Task goal: Please retype, unchanged, each line from the top of the material below through the line where "deriv (fun y" appears.

════

/-- RH-FREE (PROVED; display p. 11): `−𝕊² ψ − ¼ ψ = ∂(q² ∂ψ)` for `C²` functions, so that
`W_λ = −𝕊² + λ²𝐇 − ¼` ("which gives (22) using (20)"). [cite: ConnesConsaniMoscovici2024, Cor. 3.2 (proof) p. 11 (p0009:L11)] -/
theorem neg_scalingOpFun_sq_eq {f : ℝ → ℂ} (hf : ContDiff ℝ 2 f) (x : ℝ) :
    -scalingOpFun (scalingOpFun f) x - f x / 4 =
      deriv (fun y : ℝ => ((y ^ 2 : ℝ) : ℂ) * deriv f y) x := by
  have hd0 : Differentiable ℝ f := hf.differentiable (by norm_num)
  have hd1 : Differentiable ℝ (deriv f) := hf.differentiable_deriv_two
  have hX : HasDerivAt (fun y : ℝ => (y : ℂ)) 1 x := by
    simpa using (hasDerivAt_id x).ofReal_comp
  -- derivative of `𝕊 f`
  have hS : HasDerivAt (fun y : ℝ => -I * ((y : ℂ) * deriv f y + f y / 2))
      (-I * ((1 : ℂ) * deriv f x + (x : ℂ) * deriv (deriv f) x + deriv f x / 2)) x := by
    have h1 : HasDerivAt (fun y : ℝ => (y : ℂ) * deriv f y)
        ((1 : ℂ) * deriv f x + (x : ℂ) * deriv (deriv f) x) x := hX.mul (hd1 x).hasDerivAt
    have h2 : HasDerivAt (fun y : ℝ => f y / 2) (deriv f x / 2) x := (hd0 x).hasDerivAt.div_const 2
    exact (h1.add h2).const_mul (-I)
  have hA : HasDerivAt (fun y : ℝ => ((y ^ 2 : ℝ) : ℂ) * deriv f y)
      (((2 * x : ℝ) : ℂ) * deriv f x + ((x ^ 2 : ℝ) : ℂ) * deriv (deriv f) x) x := by
    have h1 : HasDerivAt (fun y : ℝ => ((y ^ 2 : ℝ) : ℂ)) ((2 * x : ℝ) : ℂ) x := by
      simpa using (hasDerivAt_pow 2 x).ofReal_comp
    exact h1.mul (hd1 x).hasDerivAt
  have hSf : scalingOpFun f = fun y : ℝ => -I * ((y : ℂ) * deriv f y + f y / 2) := rfl
  rw [hA.deriv]
  conv_lhs => rw [scalingOpFun, hSf, hS.deriv]
  push_cast
  ring_nf
  rw [I_sq]
  ring

/-- RH-FREE. The multiplicative Fourier transform `𝔽_μ(f)(s) := ∫₀^∞ f(u) u^{−is} d*u` of §3.1.3,
eq. (17) (`d*u = du/u`), written with Mathlib's Mellin transform: `𝔽_μ(f)(s) = (mellin f)(−is)`.
[cite: ConnesConsaniMoscovici2024, §3.1.3 eq. (17) p. 10 (p0008:L50)] -/
def mulHaarFourier (f : ℝ → ℂ) (s : ℂ) : ℂ := mellin f (-(I * s))

/-- RH-FREE. `w_∞(f)(u) := u^{1/2} f(u)`, `u > 0` (§3.1.2 eq. (16)). [cite: ConnesConsaniMoscovici2024, §3.1.2 eq. (16) p. 10 (p0008:L42)] -/
def wInfty (f : ℝ → ℝ) (u : ℝ) : ℝ := Real.sqrt u * f u

/-- RH-FREE. `Σ(f)(x) := Σ_{n ≥ 1} f(nx)` (§3.6 p. 14). [cite: ConnesConsaniMoscovici2024, §3.6 p. 14 (p0010:L22)] -/
def sigmaMap (f : ℝ → ℝ) (x : ℝ) : ℝ := ∑' n : ℕ, f ((n + 1 : ℕ) * x)

/-- Dictionary (PROVED, by `rfl`): the map `ℰ := w_∞ ∘ Σ` of §3.6 is the tree's `connesE`
(`𝓔(f)(u) = u^{1/2} Σ_{n≥1} f(nu)`, Connes 2026 Letter (6.1)). [cite: ConnesConsaniMoscovici2024, §3.6 p. 14 (p0010:L22)] -/
theorem connesE_eq_wInfty_sigmaMap (f : ℝ → ℝ) : connesE f = wInfty (sigmaMap f) := rfl

/-- RH-FREE. The Hardy–Titchmarsh transform `𝒰 : L²(ℝ)^{ev} → L²(ℝ)`,
`𝒰(f)(s) = π^{−1/2} ∫₀^∞ f(v) v^{1/2 − is} d*v` (§3.1.4 eq. (18); `𝒰 := π^{−1/2} 𝔽_μ ∘ w_∞`), as a
Mellin transform at `1/2 − is` (complex `s` allowed; the integral converges for `Im s > −1/2` on the
Gaussian core). [cite: ConnesConsaniMoscovici2024, §3.1.4 eq. (18) p. 10 (p0008:L58)] -/
def transformU (f : ℝ → ℂ) (s : ℂ) : ℂ := ((Real.sqrt π : ℝ) : ℂ)⁻¹ * mellin f (1 / 2 - I * s)

/-- `𝒰 = π^{−1/2} 𝔽_μ ∘ w_∞` (§3.1.4; PROVED). [cite: ConnesConsaniMoscovici2024, §3.1.4 p. 10 (p0008:L55)] -/
theorem transformU_eq_mulHaarFourier (f : ℝ → ℂ) (s : ℂ) :
    transformU f s =
      ((Real.sqrt π : ℝ) : ℂ)⁻¹ * mulHaarFourier (fun u : ℝ => ((u : ℂ) ^ (1 / 2 : ℂ)) • f u) s := by
  rw [transformU, mulHaarFourier, mellin_cpow_smul]
  congr 2
  ring

/-- RH-FREE. `𝒰(h_0)`, the image of `ξ_∞ = h_0` (display p. 10; by Thm. 3.1 (i) it equals
`2^{−3/4} π^{−1/2} L_∞(1/2 − is)`). [cite: ConnesConsaniMoscovici2024, §3.2 p. 10 (p0008:L78)] -/
def htBase (s : ℂ) : ℂ := transformU (toC hermiteH0) s

/-- RH-FREE named fact. **Theorem 3.1 (i)**: `𝒰(h_0) = 2^{−3/4} π^{−1/2} L_∞(1/2 − is)`, where
`L_∞(z) := π^{−z/2} Γ(z/2)` is the archimedean Euler factor — Mathlib's `Complex.Gammaℝ`
(equivalently, display p. 10: `2^{−1/4} π^{1/2} 𝒰(h_0)(s) = ½ π^{−1/4 + is/2} Γ(1/4 − is/2)`); stated on
the half-plane `Im s > −1/2` of convergence (contains `ℝ`). [cite: ConnesConsaniMoscovici2024, Thm. 3.1 (i) p. 9 (p0008:L7)] -/
def CCM2024_thm_3_1_i : Prop :=
  ∀ s : ℂ, -1 / 2 < s.im →
    htBase s = (((2 : ℝ) ^ (-(3 / 4 : ℝ)) : ℝ) : ℂ) * ((Real.sqrt π : ℝ) : ℂ)⁻¹ * Gammaℝ (1 / 2 - I * s)
/-- ★★ **Volume-uniform exponential decay of the entropy along the SZZ semigroup at small `|β'|`.**  For every `L`, every `|β'| < 1/12`,
every Markov kernel family realising the SZZ transition laws, every positive CONTINUOUS cylinder density `Q = q∘coords` and every `t`:
`Ent_(μ_β')(κ_t Q) ≤ e^(−2(1 − 12|β'|)t) · Ent_(μ_β')(Q)` — rate independent of `L` (Bakry–Émery entropy decay; BGL Thm 5.2.1 / Prop. 5.7.3).
[cite: ShenZhuZhu2022, §4 Theorem 4.2] -/
theorem wilson_entropyDecay_uniform (L : ℕ) [NeZero L] (β' : ℝ) (hβ : |β'| < 1 / 12)
    (κ : ℝ≥0 → Kernel (GaugeConfig 3 L (Matrix.specialUnitaryGroup (Fin 2) ℂ))
      (GaugeConfig 3 L (Matrix.specialUnitaryGroup (Fin 2) ℂ))) [∀ t, IsMarkovKernel (κ t)]
    (hreal : ∀ (t : ℝ≥0) (x : GaugeConfig 3 L (Matrix.specialUnitaryGroup (Fin 2) ℂ))
        (Ω : Type) [MeasurableSpace Ω] (P : Measure Ω) [IsProbabilityMeasure P]
        (W : ℝ≥0 → Ω → (Edge 3 L × NoiseIdx 2 → ℝ)) (hW : IsFlatBrownian W P)
        (U : ℝ≥0 → Ω → GaugeConfig 3 L (Matrix.specialUnitaryGroup (Fin 2) ℂ)),
        (∀ ω, U 0 ω = x) →
        (latticeLangevinDynamics (fundamentalLatticeRep 2) β').IsSolution (fundamentalRep (Fin 2))
          hW.natFiltration P W U →
        κ t x = P.map (U t))
    {q : (Edge 3 L × Fin 2 × Fin 2 × Bool → ℝ) → ℝ} (hq : Continuous q) :
    let coords : GaugeConfig 3 L (Matrix.specialUnitaryGroup (Fin 2) ℂ) → (Edge 3 L × Fin 2 × Fin 2 × Bool → ℝ) :=
      fun V q => (fun z : ℂ => if q.2.2.2 then z.im else z.re)
        ((fundamentalRep (Fin 2) (V q.1) : Matrix (Fin 2) (Fin 2) ℂ) q.2.1 q.2.2.1)
    (∀ x, 0 < q (coords x)) → ∀ t : ℝ≥0,
      ((∫ x, (∫ y, q (coords y) ∂(κ t x)) * Real.log (∫ y, q (coords y) ∂(κ t x)) ∂(wilsonMeasure (d := 3) (L := L) (fundamentalRep (Fin 2)) β')) - (∫ x, (∫ y, q (coords y) ∂(κ t x)) ∂(wilsonMeasure (d := 3) (L := L) (fundamentalRep (Fin 2)) β')) * Real.log (∫ x, (∫ y, q (coords y) ∂(κ t x)) ∂(wilsonMeasure (d := 3) (L := L) (fundamentalRep (Fin 2)) β'))) ≤ Real.exp (-(2 * (1 - 12 * |β'|)) * t) * ((∫ x, q (coords x) * Real.log (q (coords x)) ∂(wilsonMeasure (d := 3) (L := L) (fundamentalRep (Fin 2)) β')) - (∫ x, q (coords x) ∂(wilsonMeasure (d := 3) (L := L) (fundamentalRep (Fin 2)) β')) * Real.log (∫ x, q (coords x) ∂(wilsonMeasure (d := 3) (L := L) (fundamentalRep (Fin 2)) β'))) := by
  intro coords hpos t
  classical
  have hc₀ : 0 < 2 - 24 * |β'| := by linarith
  have hECD : (∀ (h : (Edge 3 L × Fin 2 × Fin 2 × Bool → ℝ) → ℝ), ContDiff ℝ 3 h →
      let coords : GaugeConfig 3 L (Matrix.specialUnitaryGroup (Fin 2) ℂ) → (Edge 3 L × Fin 2 × Fin 2 × Bool → ℝ) :=
      fun V q => (fun z : ℂ => if q.2.2.2 then z.im else z.re)
        ((fundamentalRep (Fin 2) (V q.1) : Matrix (Fin 2) (Fin 2) ℂ) q.2.1 q.2.2.1)
      let gen : ((Edge 3 L × Fin 2 × Fin 2 × Bool → ℝ) → ℝ) → GaugeConfig 3 L (Matrix.specialUnitaryGroup (Fin 2) ℂ) → ℝ :=
      fun h V =>
      (∑ i : Edge 3 L × Fin 2 × Fin 2 × Bool, fderiv ℝ h (coords V) (Pi.single i 1) *
          (fun z : ℂ => if i.2.2.2 then z.im else z.re)
            ((latticeLangevinDynamics (fundamentalLatticeRep 2) β').drift
              (matrixConfig (fundamentalRep (Fin 2)) V) i.1 i.2.1 i.2.2.1) +
      1 / 2 * ∑ i : Edge 3 L × Fin 2 × Fin 2 × Bool, ∑ j : Edge 3 L × Fin 2 × Fin 2 × Bool,
        fderiv ℝ (fun z => fderiv ℝ h z (Pi.single i 1)) (coords V) (Pi.single j 1) *
          ∑ n : Edge 3 L × NoiseIdx 2,
            (if n.1 = i.1 then (fun z : ℂ => if i.2.2.2 then z.im else z.re)
              ((latticeLangevinDynamics (fundamentalLatticeRep 2) β').noise
                (matrixConfig (fundamentalRep (Fin 2)) V) i.1 n.2 i.2.1 i.2.2.1) else 0) *
            (if n.1 = j.1 then (fun z : ℂ => if j.2.2.2 then z.im else z.re)
              ((latticeLangevinDynamics (fundamentalLatticeRep 2) β').noise
                (matrixConfig (fundamentalRep (Fin 2)) V) j.1 n.2 j.2.1 j.2.2.1) else 0))
      (2 - 24 * |β'|) * (-∫ V, gen (fun z => Real.exp (h z)) V * h (coords V) ∂(wilsonMeasure (d := 3) (L := L) (fundamentalRep (Fin 2)) β')) ≤
        ∫ V, gen (fun z => Real.exp (h z)) V * gen h V ∂(wilsonMeasure (d := 3) (L := L) (fundamentalRep (Fin 2)) β') +
          ∫ V, (gen (fun z => Real.exp (h z)) V) ^ 2 / Real.exp (h (coords V)) ∂(wilsonMeasure (d := 3) (L := L) (fundamentalRep (Fin 2)) β')) :=
    fun h hh => integral_entropic_curvature_of_hessBound L β' (24 * |β'|) (wilson_hessBound L β') h hh
  have hdec5 : ∀ (q : (Edge 3 L × Fin 2 × Fin 2 × Bool → ℝ) → ℝ), ContDiff ℝ 5 q → HasCompactSupport q →
      (∀ x, 0 < q (coords x)) → ∀ t : ℝ≥0,
        ((∫ x, (∫ y, q (coords y) ∂(κ t x)) * Real.log (∫ y, q (coords y) ∂(κ t x)) ∂(wilsonMeasure (d := 3) (L := L) (fundamentalRep (Fin 2)) β')) - (∫ x, (∫ y, q (coords y) ∂(κ t x)) ∂(wilsonMeasure (d := 3) (L := L) (fundamentalRep (Fin 2)) β')) * Real.log (∫ x, (∫ y, q (coords y) ∂(κ t x)) ∂(wilsonMeasure (d := 3) (L := L) (fundamentalRep (Fin 2)) β'))) ≤ Real.exp (-(2 - 24 * |β'|) * t) * ((∫ x, q (coords x) * Real.log (q (coords x)) ∂(wilsonMeasure (d := 3) (L := L) (fundamentalRep (Fin 2)) β')) - (∫ x, q (coords x) ∂(wilsonMeasure (d := 3) (L := L) (fundamentalRep (Fin 2)) β')) * Real.log (∫ x, q (coords x) ∂(wilsonMeasure (d := 3) (L := L) (fundamentalRep (Fin 2)) β'))) :=
    fun q hq hqc => entropy_transition_le_exp_of_entropicCurvature L β' (2 - 24 * |β'|) hc₀ hECD κ hreal hq hqc
  have h := entropy_decay_of_entropy_decay_smooth L β' (2 - 24 * |β'|) hc₀.le κ hreal hdec5 hq hpos t
  have e : Real.exp (-(2 * (1 - 12 * |β'|)) * (t : ℝ)) = Real.exp (-(2 - 24 * |β'|) * (t : ℝ)) := by
    congr 1; ring
  rw [e]
  exact h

════

Task solution:
/-- RH-FREE (PROVED; display p. 11): `−𝕊² ψ − ¼ ψ = ∂(q² ∂ψ)` for `C²` functions, so that
`W_λ = −𝕊² + λ²𝐇 − ¼` ("which gives (22) using (20)"). [cite: ConnesConsaniMoscovici2024, Cor. 3.2 (proof) p. 11 (p0009:L11)] -/
theorem neg_scalingOpFun_sq_eq {f : ℝ → ℂ} (hf : ContDiff ℝ 2 f) (x : ℝ) :
    -scalingOpFun (scalingOpFun f) x - f x / 4 =
      deriv (fun y : ℝ => ((y ^ 2 : ℝ) : ℂ) * deriv f y) x := by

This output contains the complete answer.